A study by MagnifyMoney, a LendingTree company, found that consumers who have great credit scores have very low utilization ratios. As a rule of thumb, you want a credit utilization ratio of no more than 30% to boost your credit score. If you have a credit card balance of $3,000 and you have a credit card spending limit of $10,000, your credit utilization ratio is 30%.

Ideally, you’ll keep your credit utilization ratio even lower. The lower, the better.

7. Keep credit accounts open

Creditors love consumers who have built long and stable credit histories with minimal late payments and a great track record of reliability. Granted, this tip doesn’t take shape overnight, but if you really want to improve your credit score, demonstrating you’re a steady and stable financial risk over a long period goes a long way in improving your credit score.

That could mean keeping accounts open that you were considering closing, especially if they have a high credit limit. Anytime you close an account like that, you risk losing ground credit score-wise. Closing an account with a high credit limit takes something positive (a good credit utilization ratio) off the table.

The bottom line

Assessing your credit report, checking for account accuracy and fixing errors are all vital to your credit health.

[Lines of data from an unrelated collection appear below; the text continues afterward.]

/-- **Additivity of `N` in the first slot along a family and its complement**: `N(⊤; A, B) = N(𝒰; A, B) + N(𝒰ᶜ; A, B)`. [this work] -/
theorem threePartNT_univ_eq_add_compl (τ : Set ι) (𝒰 A B : Set (Set ι)) :
    threePartNT τ Set.univ A B = threePartNT τ 𝒰 A B + threePartNT τ 𝒰ᶜ A B := by
  rw [threePartNT_eq_phiPart_sub_rPart, threePartNT_eq_phiPart_sub_rPart, threePartNT_eq_phiPart_sub_rPart]
  unfold phiPart rPart
  rw [triT_or_excl τ (r := fun _ _ x₃ => x₃ ∈ (Set.univ : Set (Set ι)) ∧ x₃ ∈ A ∧ x₃ ∈ B) (p := fun _ _ x₃ => x₃ ∈ 𝒰 ∧ x₃ ∈ A ∧ x₃ ∈ B)
      (q := fun _ _ x₃ => x₃ ∈ 𝒰ᶜ ∧ x₃ ∈ A ∧ x₃ ∈ B) (fun a b c => by simp only [Set.mem_univ, Set.mem_compl_iff, true_and]; tauto)
      (fun a b c => by simp only [Set.mem_compl_iff]; tauto),
    triT_or_excl τ (r := fun x₁ _ x₃ => x₁ ∈ (Set.univ : Set (Set ι)) ∧ x₃ ∈ A ∧ x₃ ∈ B) (p := fun x₁ _ x₃ => x₁ ∈ 𝒰 ∧ x₃ ∈ A ∧ x₃ ∈ B)
      (q := fun x₁ _ x₃ => x₁ ∈ 𝒰ᶜ ∧ x₃ ∈ A ∧ x₃ ∈ B) (fun a b c => by simp only [Set.mem_univ, Set.mem_compl_iff, true_and]; tauto)
      (fun a b c => by simp only [Set.mem_compl_iff]; tauto),
    triT_or_excl τ (r := fun _ x₂ x₃ => x₂ ∈ A ∧ x₃ ∈ B ∧ x₃ ∈ (Set.univ : Set (Set ι))) (p := fun _ x₂ x₃ => x₂ ∈ A ∧ x₃ ∈ B ∧ x₃ ∈ 𝒰)
      (q := fun _ x₂ x₃ => x₂ ∈ A ∧ x₃ ∈ B ∧ x₃ ∈ 𝒰ᶜ) (fun a b c => by simp only [Set.mem_univ, Set.mem_compl_iff, and_true]; tauto)
      (fun a b c => by simp only [Set.mem_compl_iff]; tauto),
    triT_or_excl τ (r := fun _ x₂ x₃ => x₂ ∈ A ∧ x₃ ∈ B ∧ x₂ ∈ (Set.univ : Set (Set ι))) (p := fun _ x₂ x₃ => x₂ ∈ A ∧ x₃ ∈ B ∧ x₂ ∈ 𝒰)
      (q := fun _ x₂ x₃ => x₂ ∈ A ∧ x₃ ∈ B ∧ x₂ ∈ 𝒰ᶜ) (fun a b c => by simp only [Set.mem_univ, Set.mem_compl_iff, and_true]; tauto)
      (fun a b c => by simp only [Set.mem_compl_iff]; tauto),
    triT_or_excl τ (r := fun x₁ x₂ x₃ => x₂ ∈ A ∧ x₃ ∈ B ∧ x₁ ∈ (Set.univ : Set (Set ι))) (p := fun x₁ x₂ x₃ => x₂ ∈ A ∧ x₃ ∈ B ∧ x₁ ∈ 𝒰)
      (q := fun x₁ x₂ x₃ => x₂ ∈ A ∧ x₃ ∈ B ∧ x₁ ∈ 𝒰ᶜ) (fun a b c => by simp only [Set.mem_univ, Set.mem_compl_iff, and_true]; tauto)
      (fun a b c => by simp only [Set.mem_compl_iff]; tauto)]
  ring
import Summits.CriticalPhenomena.PercolationContinuityZ3.Theorems.PercNearOneGluingNoHeavyQuantFarGate3PinchRAllS11
import Summits.CriticalPhenomena.PercolationContinuityZ3.Theorems.PercNearOneGluingNoHeavyQuantFarGate3PinchRAllS8
import HarnessLib

/-!
# QUANT lane R8, front "FAR beyond trees", layer one — THE DEGREE-THREE GATE AT THE OBSERVER: pinch chart R — SUB-MASTER `pinchR_all_s12`

builds on p205010 (kernel theorem, internal audit signed; external expert review pending)

Support file (`--supports stmt-CriticalPhenomena-4575`), seats `prim-quant-p1` gen 35/36; memos
`run/shared/lean/prim/quant/prim-quant-p1-g35/FOR-LEAD-GATE3-PINCH.md`, `…/prim-quant-p1-g36/FOR-LEAD-GATE3-PINCH2.md`.  Data files / sub-masters of chart R
only; standard axioms; no sorries.  GENERATED by `dataN2/gen_master3.py`.

[this work].
-/

namespace Summit.CriticalPhenomena.PercolationContinuityZ3.Theorems

namespace Quant

set_option maxHeartbeats 800000 in
/-- Chart R has no bad point with `y ∈ [0, 5/256]`, `a ∈ [0, 1/4]`, `b ∈ [0, 1/4]`, `c ∈ [-1, -1/2]` (sub-master, dispatch along the k-d tree of file regions). [this work] -/
theorem pinchR_all_s12 : CertN.BoxOKR PinchR.spec (0 : ℝ) ((5 : ℝ) / 256) (0 : ℝ) ((1 : ℝ) / 4) (0 : ℝ) ((1 : ℝ) / 4) (-1 : ℝ) ((-1 : ℝ) / 2) := by
  intro y a b c hylo hyhi halo hahi hblo hbhi hclo hchi v
  rcases le_total b ((1 : ℝ) / 8) with hcut | hcut
  · exact pinchR_all_s8 y a b c (by linarith) (by linarith) (by linarith) (by linarith) (by linarith) (by linarith) (by linarith) (by linarith) v
  · exact pinchR_all_s11 y a b c (by linarith) (by linarith) (by linarith) (by linarith) (by linarith) (by linarith) (by linarith) (by linarith) v

end Quant

end Summit.CriticalPhenomena.PercolationContinuityZ3.Theorems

If you really want to build a robust credit score — maybe somewhere in the 800 range — follow the tips above to start the serious construction that can lead to a steady and significant rise in your credit health, bringing you all the perks and benefits that strong credit offers.

Once you get rolling and start seeing the fruits of your labor paying off in the form of higher credit scores, you’ll want to keep going — as far and as high as you can.